Apriori Algorithm On Car Rental Analysis With The Most Popular Brands
DOI:
10.33395/sinkron.v4i2.10506Keywords:
Apriori Algorithms, Analysis, BrandsAbstract
Nowadays, vehicle rental has become a common function for companies that have busy operational activities. Every company in carrying out operational activities requires a vehicle that is always there when needed. PT. Agung Solusi Trans is a vehicle rental company that rents various vehicle brands commonly used by customers to rent vehicles. In addition, PT. Agung Solusi Trans is also difficult to get updated information regarding the level of sales per period. Therefore, we need a decision support system and a method that can be used to design a business strategy that can provide an efficient and effective information, namely data mining using the a priori algorithm association method. The researcher specializes in taking only vehicle types as research material by selecting fifteen brands, including Agya, Yaris, Sienta, Calya, Avanza, Innova, Rush, Vios, Altis, Camry, Fortuner, Alphard, Hi Ace, Voxy, and Hilux.

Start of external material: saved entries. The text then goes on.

import Literature.NumberTheory.GaloisRepresentations.GaloisCohomologyLayerInflationDelta
import Literature.NumberTheory.GaloisRepresentations.IdeleClassBarPresentationBoundary
import Literature.NumberTheory.GaloisRepresentations.PresentationGaloisModules
import Literature.NumberTheory.GaloisRepresentations.PresentationOfFiniteGaloisModule
import Mathlib.Algebra.Homology.HomologySequenceLemmas
import HarnessLib

/-!
# Door-c4's `U_E`-layers of the presentation vs. the `LayerDelta` layers: transport of layer classes and
# `δ₁^K (inf_E c) = inf_E (δ_layer c)` in door-c4's currency (Serre CG I §2.2 Prop. 8; NSW (1.5.1))

Topic `NumberTheory/GaloisRepresentations`; namespace `Literature.NumberTheory.GaloisRepresentations.LayerDelta`.
Definitions with bodies (a group isomorphism, two module transports, two cohomology transports) and theorems; no
named fact, no instance, no notation, no `sorry`.  Cell `bsd-schneider-ideate`, seat door-c6 gen 18, Route A of crux
`AnticycControlAdditiveK` (item 19295): step (d) of the E-side of the reciprocity sum (memos/FINDING-door-c6-g17.md §2).

Two presentations of the layer group of a finite Galois layer `E ⊆ K̄` (`E : GalLayer K`) are in use:
door-c4/door-c5's `Γ_K ⧸ U_E` (`U_E = E.openNormalSubgroup = E.fixingSubgroup`, the currency of
`invariantsQuotFunctor`, `LayerColimit.inflG`, `layerCohomologyIso`, `classBarInv_inflG_comp_boundary_presentation_idele`)
and `Γ_K ⧸ Γ_E` with `Γ_E = absGaloisFixingSubgroup E` a KERNEL (the currency of `absGaloisLayerRep`, `infOneLayer`,
`infTwo`, `LayerDelta.layerComplex` and (N2) `infTwo_δ_eq_δ₁_infOneLayer`).  The two subgroups are equal
(`absGaloisFixingSubgroup_eq_coe_openNormalSubgroup`) but not definitionally, so layer classes must be transported
(the instances `Normal K E` / `FiniteDimensional K E` of a layer are taken as hypotheses; discharge them with
`normal_layer E` / `finiteDimensional_layer E` through `haveI`):

* `quotEquivAbs E : Γ_K ⧸ Γ_E ≃* Γ_K ⧸ U_E` (identity on representatives);
* `toAbsLayerHom E X` / `toAbsLayerHomOf E ρ` — the identity of underlying vectors as a morphism
  `Res (X^{U_E}) ⟶ (toDGM X)^{Γ_E}` (resp. `Res (M^{U_E}) ⟶ M^{Γ_E}` for `X = ofDiscreteGaloisModule ρ`);
* `toAbsLayer E X n`, `toAbsLayerOf E ρ n` — the induced maps `Hⁿ(Γ_K ⧸ U_E, X^{U_E}) → Hⁿ(Γ_K ⧸ Γ_E, X^{Γ_E})`
  (Mathlib `groupCohomology.map`), with cocycle formulas in degrees `1`, `2`;
* **`toAbsLayer_δ`** — for the canonical presentation `S = presentationComplex ρ` and a layer `E ⊇ K(M)`:
  `toAbsLayer E S.X₁ 2 (δ_{S^{U_E}} c) = δ_{layerComplex} (toAbsLayerOf E ρ 1 c)` (naturality of Mathlib's connecting map
  under the morphism of short exact sequences of cochain complexes induced by the transports);
* **`δ₁_infOneLayer_toAbsLayerOf`** — `(pres_isSES ρ).δ₁ (infOneLayer K E ρ (toAbsLayerOf E ρ 1 c)) =
  infTwo K E (presModule₁ ρ) (toAbsLayer E S.X₁ 2 (δ_{S^{U_E}} c))`: (N2) read in door-c4's currency.

HONEST FRAMING: bookkeeping; no arithmetic, no case of BSD or of Poitou–Tate.

## References
* J.-P. Serre, *Galois Cohomology* (1997), I §2.2 Proposition 8. [SerreGaloisCohomology1997]
* J. Neukirch, A. Schmidt, K. Wingberg, *Cohomology of Number Fields* (2nd ed. 2008), (1.5.1). [NeukirchSchmidtWingberg2008]
-/

noncomputable section

open CategoryTheory groupCohomology Field Literature.Algebra.Homology Literature.Algebra.Homology.DiscreteRep
open scoped ContRepresentation

namespace Literature.NumberTheory.GaloisRepresentations

namespace LayerDelta

open IdeleClassBar DGMBridge FreePresentation

variable {K : Type} [Field K]

/-! ## §1. The two presentations of the layer group -/

/-- A layer is normal over `K` (`GalLayer.isGalois`; supply it with `haveI := normal_layer E`).
[cite: SerreGaloisCohomology1997, I §2.2] -/
theorem normal_layer (E : GalLayer K) : Normal K E.1 := by
  haveI := E.isGalois
  infer_instance

/-- A layer is finite over `K` (`GalLayer.finiteDimensional`; supply it with `haveI := finiteDimensional_layer E`).
[cite: SerreGaloisCohomology1997, I §2.2] -/
theorem finiteDimensional_layer (E : GalLayer K) : FiniteDimensional K E.1 := E.finiteDimensional

section Group

variable (E : GalLayer K) [Normal K E.1]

In analyzing the data, the writer uses a priori algorithm calculation by testing the hypothesis of two variables between the value of support and the value of confidence. After that, apriori algorithm is calculated using Tanagra. Based on the analysis done by the author, that the brands most sought after by customers are Calya, Avanza, Hilux. From these results can be used by PT. Agung Solusi Trans to prepare vehicle brands that are widely leased by customers and increase brand inventory.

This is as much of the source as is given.